The fifth case is about “My Name is MT” game. In the part of copyright, the court made a detailed analysis on the five characters in the game from the aspects of props and the physical features of the characters, and finally held that there was a big difference between costumes and weapons, and there was no substantial difference in facial features. In the part of unfair competition, the court supported the names of the five characters constitute the unique names of famous service.
In the sixth case, in addition to claiming copyright and unfair competition, the plaintiff also claimed infringement of trademark rights. The name of the game is considered to function as an indication mark in judicial practice, so the court held the claim of infringement of trademark rights.
A rough summary of the above-mentioned cases：
1)From the perspective of copyright protection of fictional characters, the three standards established by U.S. jurisprudence can also become relatively specific and operable standards for evaluating originality in Chinese judicial practice.
2)The character and elements that are difficult to achieve the high degree of originality may seek the protection under the Anti-Unfair Competition Law.

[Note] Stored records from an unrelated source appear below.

import Mathlib
import HarnessLib
import Literature.Analysis.FluidPDE.SelfSimilar
import Literature.Analysis.FluidPDE.VectorCalculus
import Literature.Analysis.FluidPDE.SwirlTransportProofs
import Literature.Analysis.FluidPDE.AxisymVorticityAlgebra
import Literature.Analysis.FluidPDE.AxisymmetricVorticityTransport
import Literature.Analysis.FluidPDE.AxisymNoSwirlScalarEq
import Literature.Analysis.FluidPDE.LerayProfileCalculus
import Literature.Analysis.FluidPDE.TsaiMaximumPrinciple
import Literature.Analysis.FluidPDE.TsaiProfileEndgame
import Literature.Analysis.FluidPDE.CurlFreeLiouville
import Summits.NavierStokesRegularity.NavierStokesRegularity.Theorems.PoloidalWindowDoorPoloidalWindowRigidityRotatedLeray

/-!
# Route `PoloidalWindowDoor`, crux `PoloidalWindowRigidity` (K2, stmt-NavierStokesRegularity-19708) —
# ROTATED Leray profiles II: bounded POLOIDAL solutions are constant (slow rotation `|β| < a`)

Cell ns-regularity-ideate, seat ns-poloidal-K2-p2 (stub-worker; `--supports` the crux, `--as helper`).  Sequel of
`…RotatedLeray` (the identity `ν ΔΠ_β − DΠ_β[U + a y + βJy] = (ν/2)|DU − DUᵀ|² + 2νβ(curl U)₂` for the rotated head
pressure `Π_β` of a solution of the rotated Leray system `−νΔU + aU + aDU[y] + β(DU[Jy] − JU) + DU[U] + ∇P = 0`,
`div U = 0`).  Here the endgame of Tsai 1998, Theorem 1 (`q = ∞`), is run with the rotation:

* `abs_rotHead_le` — polynomial growth of `Π_β` from `|U| ≤ M` and `|P| ≤ C(1+|y|)^N`;
* `curl_eq_zero_of_spin_eq_zero` — a symmetric Jacobian has no curl;
* **`rotatedLeray_const_of_poloidal`** — `ν > 0`, `a > 0`, `|β| < a`, `U ∈ C³` bounded and POLOIDAL
  (`(curl U)₂ ≡ 0`), `P ∈ C²` of polynomial growth ⇒ `U` is constant: `Π_β` is a polynomially bounded subsolution of
  the drift–Laplace operator with drift `(U + βJ·) + a y`, `‖U + βJy‖ ≤ M + |β|‖y‖`, so Tsai's Lemma 5.1 (tree
  `isConst_of_driftOp_nonneg_of_poly`, linear rate `|β| < a`) makes `Π_β` constant, whence `|DU − DUᵀ|² ≡ 0`,
  `curl U ≡ 0`, and `curl U = 0`, `div U = 0`, `U` bounded give `U` constant (tree
  `eq_of_curl_eq_zero_of_isDivFree_of_bounded`).  The case `|β| ≥ a` needs Lemma 5.1 with the tangential drift.

WHAT THIS IS NOT: not a claim about Navier–Stokes regularity; not Perelman's problem for general profiles — the
poloidal, slowly rotating case (bears_on LADDER-NS N0, rung N0-LocalTubeDoorPoloidal).
-/

noncomputable section

-- the summit and its single sub-problem share the name (CONVENTIONS §1), as in every Theorems file
set_option linter.dupNamespace false

namespace Summit.NavierStokesRegularity.NavierStokesRegularity.Theorems.PoloidalWindowDoorPoloidalWindowRigidityRotatedLerayLiouville

open MeasureTheory Set Function Filter Topology TopologicalSpace Metric InnerProductSpace
open scoped RealInnerProductSpace InnerProductSpace Laplacian ContDiff
open Literature.Analysis Literature.Analysis.FluidPDE
open Summit.NavierStokesRegularity.NavierStokesRegularity.Theorems.PoloidalWindowDoorPoloidalWindowRigidityRotatedLeray

variable {ν a β : ℝ} {U : (EuclideanSpace ℝ (Fin 3)) → (EuclideanSpace ℝ (Fin 3))} {P : (EuclideanSpace ℝ (Fin 3)) → ℝ}

/-! ### the endgame: Tsai's Lemma 5.1 and the curl-free Liouville theorem -/

/-- `‖J y‖ ≤ ‖y‖`. -/
theorem norm_rotGen_le (y : (EuclideanSpace ℝ (Fin 3))) : ‖rotGen y‖ ≤ ‖y‖ := by
  refine le_of_sq_le_sq ?_ (norm_nonneg _)
  rw [norm_rotGen_sq, EuclideanSpace.norm_sq_eq, Fin.sum_univ_three]
  simp only [Real.norm_eq_abs, sq_abs]
  nlinarith [sq_nonneg (y 2)]

/-- Polynomial growth of the rotated head pressure from a bound on `U` and polynomial growth of `P`. -/
theorem abs_rotHead_le {M C : ℝ} {N : ℕ} (ha : 0 ≤ a) (hM : 0 ≤ M) (hC : 0 ≤ C) (hU : ∀ y, ‖U y‖ ≤ M)
    (hP : ∀ y, |P y| ≤ C * (1 + ‖y‖) ^ N) (y : (EuclideanSpace ℝ (Fin 3))) :
    |(fun z : EuclideanSpace ℝ (Fin 3) => headPressure a U P z + β * ⟪rotGen z, U z⟫) y| ≤ (2⁻¹ * M ^ 2 + C + a * M + |β| * M) * (1 + ‖y‖) ^ (N + 2) := by
  have hU' : ∀ z, ‖U z‖ ≤ M + 0 * ‖z‖ := fun z => by rw [zero_mul, add_zero]; exact hU z
  have h1 := abs_headPressure_le (N := N) ha le_rfl hM hC hU' hP y
  rw [add_zero] at h1
  set t := 1 + ‖y‖ with ht
  have ht1 : 1 ≤ t := by rw [ht]; linarith [norm_nonneg y]
  have hyt : ‖y‖ ≤ t ^ (N + 2) := by
    calc ‖y‖ ≤ t := by rw [ht]; linarith
      _ = t ^ 1 := (pow_one t).symm
      _ ≤ t ^ (N + 2) := pow_le_pow_right₀ ht1 (by omega)
  have h2 : |β * ⟪rotGen y, U y⟫| ≤ |β| * M * t ^ (N + 2) := by
    rw [abs_mul]
    calc |β| * |⟪rotGen y, U y⟫| ≤ |β| * (‖rotGen y‖ * ‖U y‖) := by gcongr; exact abs_real_inner_le_norm _ _
      _ ≤ |β| * (‖y‖ * M) := by gcongr; exact norm_rotGen_le y; exact hU y
      _ = |β| * M * ‖y‖ := by ring
      _ ≤ |β| * M * t ^ (N + 2) := by gcongr
  calc |headPressure a U P y + β * ⟪rotGen y, U y⟫|
      ≤ |headPressure a U P y| + |β * ⟪rotGen y, U y⟫| := abs_add_le _ _
    _ ≤ (2⁻¹ * M ^ 2 + C + a * M) * t ^ (N + 2) + |β| * M * t ^ (N + 2) := add_le_add h1 h2
    _ = (2⁻¹ * M ^ 2 + C + a * M + |β| * M) * t ^ (N + 2) := by ring

/-- A symmetric Jacobian has no curl: `DU(y) = DU(y)ᵀ` (`spin U y = 0`) forces `curl U y = 0`. -/
theorem curl_eq_zero_of_spin_eq_zero (y : (EuclideanSpace ℝ (Fin 3))) (h : spin U y = 0) : curl U y = 0 := by
  haveI : CompleteSpace (EuclideanSpace ℝ (Fin 3)) := FiniteDimensional.complete ℝ (EuclideanSpace ℝ (Fin 3))
  have hadj : ContinuousLinearMap.adjoint (fderiv ℝ U y) = fderiv ℝ U y := by
    have := sub_eq_zero.1 (show fderiv ℝ U y - ContinuousLinearMap.adjoint (fderiv ℝ U y) = 0 from h)
    exact this.symm
  have hsym : ∀ v w : (EuclideanSpace ℝ (Fin 3)), ⟪fderiv ℝ U y v, w⟫ = ⟪v, fderiv ℝ U y w⟫ := fun v w => by
    rw [← ContinuousLinearMap.adjoint_inner_right, hadj]
  have hD : ∀ i j : Fin 3, fderiv ℝ U y (EuclideanSpace.single j 1) i = fderiv ℝ U y (EuclideanSpace.single i 1) j := by
    intro i j
    have h1 := hsym (EuclideanSpace.single j 1) (EuclideanSpace.single i 1)
    rw [EuclideanSpace.inner_single_right, EuclideanSpace.inner_single_left] at h1
    simpa using h1
  ext k
  fin_cases k <;> simp [curl, hD]

/-- **POLOIDAL ROTATED LERAY PROFILES WITH BOUNDED VELOCITY ARE CONSTANT (slow rotation `|β| < a`).** Let `(U, P)`
solve the rotated Leray system `−νΔU + aU + a DU[y] + β(DU[Jy] − JU) + DU[U] + ∇P = 0`, `div U = 0` on `(EuclideanSpace ℝ (Fin 3))`
(`ν > 0`, `a > 0`, `U ∈ C³` bounded, `P ∈ C²` of polynomial growth), with `U` POLOIDAL along the rotation axis,
`(curl U)₂ ≡ 0`, and `|β| < a`.  Then `U` is constant.  (Tsai 1998, Theorem 1 (`q = ∞`) is the case `β = 0`; the
rotation costs nothing on the poloidal class by `driftOp_rotHead`.) -/
theorem rotatedLeray_const_of_poloidal {M C : ℝ} {N : ℕ} (hν : 0 < ν) (ha : 0 < a) (hβ : |β| < a)
    (hU3 : ContDiff ℝ 3 U) (hP2 : ContDiff ℝ 2 P)
    (hpe : ∀ y, -(ν • (Δ U) y) + a • U y + a • fderiv ℝ U y y + β • (fderiv ℝ U y (rotGen y) - rotGen (U y)) +
      convect U U y + gradient P y = 0)
    (hdiv : VectorCalculus.IsDivFree U) (hpol : ∀ y, curl U y 2 = 0)
    (hUbdd : ∀ y, ‖U y‖ ≤ M) (hPpoly : ∀ y, |P y| ≤ C * (1 + ‖y‖) ^ N) (x y : (EuclideanSpace ℝ (Fin 3))) : U x = U y := by
  have hU2 : ContDiff ℝ 2 U := hU3.of_le (by norm_num)
  have hM : 0 ≤ M := (norm_nonneg _).trans (hUbdd 0)
  have hC : 0 ≤ C := by
    have h := (abs_nonneg _).trans (hPpoly 0)
    rw [norm_zero, add_zero, one_pow, mul_one] at h
    exact h
  -- the rotated head pressure is a `C²`, polynomially bounded subsolution
  set Θ : (EuclideanSpace ℝ (Fin 3)) → ℝ := (fun z : EuclideanSpace ℝ (Fin 3) => headPressure a U P z + β * ⟪rotGen z, U z⟫) with hΘ
  have hΘ2 : ContDiff ℝ 2 Θ := contDiff_rotHead hU2 hP2
  have hsub : ∀ z, 0 ≤ driftOp ν a (fun z => U z + β • rotGen z) Θ z :=
    driftOp_rotHead_nonneg_of_poloidal hν.le hU3 hP2 hpe hdiv hpol
  have hgrowth : ∀ z, |Θ z| ≤ (2⁻¹ * M ^ 2 + C + a * M + |β| * M) * (1 + ‖z‖) ^ (N + 2) :=
    abs_rotHead_le ha.le hM hC hUbdd hPpoly
  -- the drift `U + βJy` has linear rate `|β| < b < a` at infinity
  set b : ℝ := (|β| + a) / 2 with hb
  have hb0 : 0 ≤ b := by rw [hb]; positivity
  have hba : b < a := by rw [hb]; linarith
  have hbβ : |β| < b := by rw [hb]; linarith
  have hUc : Continuous fun z => U z + β • rotGen z :=
    hU2.continuous.add ((contDiff_rotGen (n := 0)).continuous.const_smul β)
  set r₀ : ℝ := M / (b - |β|) with hr₀
  have hU' : ∀ z, r₀ ≤ ‖z‖ → ‖U z + β • rotGen z‖ ≤ b * ‖z‖ := by
    intro z hz
    have hgap : 0 < b - |β| := sub_pos.2 hbβ
    have hMz : M ≤ (b - |β|) * ‖z‖ := by
      rw [hr₀, div_le_iff₀ hgap] at hz
      linarith [hz]
    calc ‖U z + β • rotGen z‖ ≤ ‖U z‖ + ‖β • rotGen z‖ := norm_add_le _ _
      _ ≤ M + |β| * ‖z‖ := by
          rw [norm_smul, Real.norm_eq_abs]
          exact add_le_add (hUbdd z) (mul_le_mul_of_nonneg_left (norm_rotGen_le z) (abs_nonneg β))
      _ ≤ b * ‖z‖ := by linarith
  -- Tsai's Lemma 5.1: `Θ` is constant
  have hconst : ∀ z w, Θ z = Θ w := fun z w =>
    isConst_of_driftOp_nonneg_of_poly hν hb0 hba hΘ2 hUc hsub hU' hgrowth z w
  -- hence the drift–Laplace expression vanishes and `DU` is symmetric everywhere
  have hΘfun : Θ = fun _ => Θ 0 := funext fun z => hconst z 0
  have hzero : ∀ z, driftOp ν a (fun z => U z + β • rotGen z) Θ z = 0 := by
    intro z
    rw [driftOp, hΘfun, laplacian_const_eq_zero, fderiv_fun_const]
    simp
  have hcurl : ∀ z, curl U z = 0 := by
    intro z
    have h1 := driftOp_rotHead_of_poloidal hU3 hP2 hpe hdiv hpol z
    rw [← hΘ, hzero z] at h1
    have h2 : frobeniusNormSq (spin U z) = 0 := by
      have : ν / 2 ≠ 0 := by positivity
      have h3 : ν / 2 * frobeniusNormSq (spin U z) = 0 := h1.symm
      exact (mul_eq_zero.1 h3).resolve_left this
    exact curl_eq_zero_of_spin_eq_zero z (eq_zero_of_frobeniusNormSq_eq_zero h2)
  exact eq_of_curl_eq_zero_of_isDivFree_of_bounded hU2 hcurl hdiv hUbdd x y


end Summit.NavierStokesRegularity.NavierStokesRegularity.Theorems.PoloidalWindowDoorPoloidalWindowRigidityRotatedLerayLiouville

end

3)The commercialization right of the fictional characters is still difficult to be supported in judicial practice due to lack of legal basis.
4)Virtual characters and elements can seek the protection under Trademark Law in order to facilitate the acquirement of rights, enforcements, and resolving conflicts of rights.
5)The protection of Patent Law may be sought if the characters are eligible to meet the corresponding requirements, of which the protection boundary is clear and definite.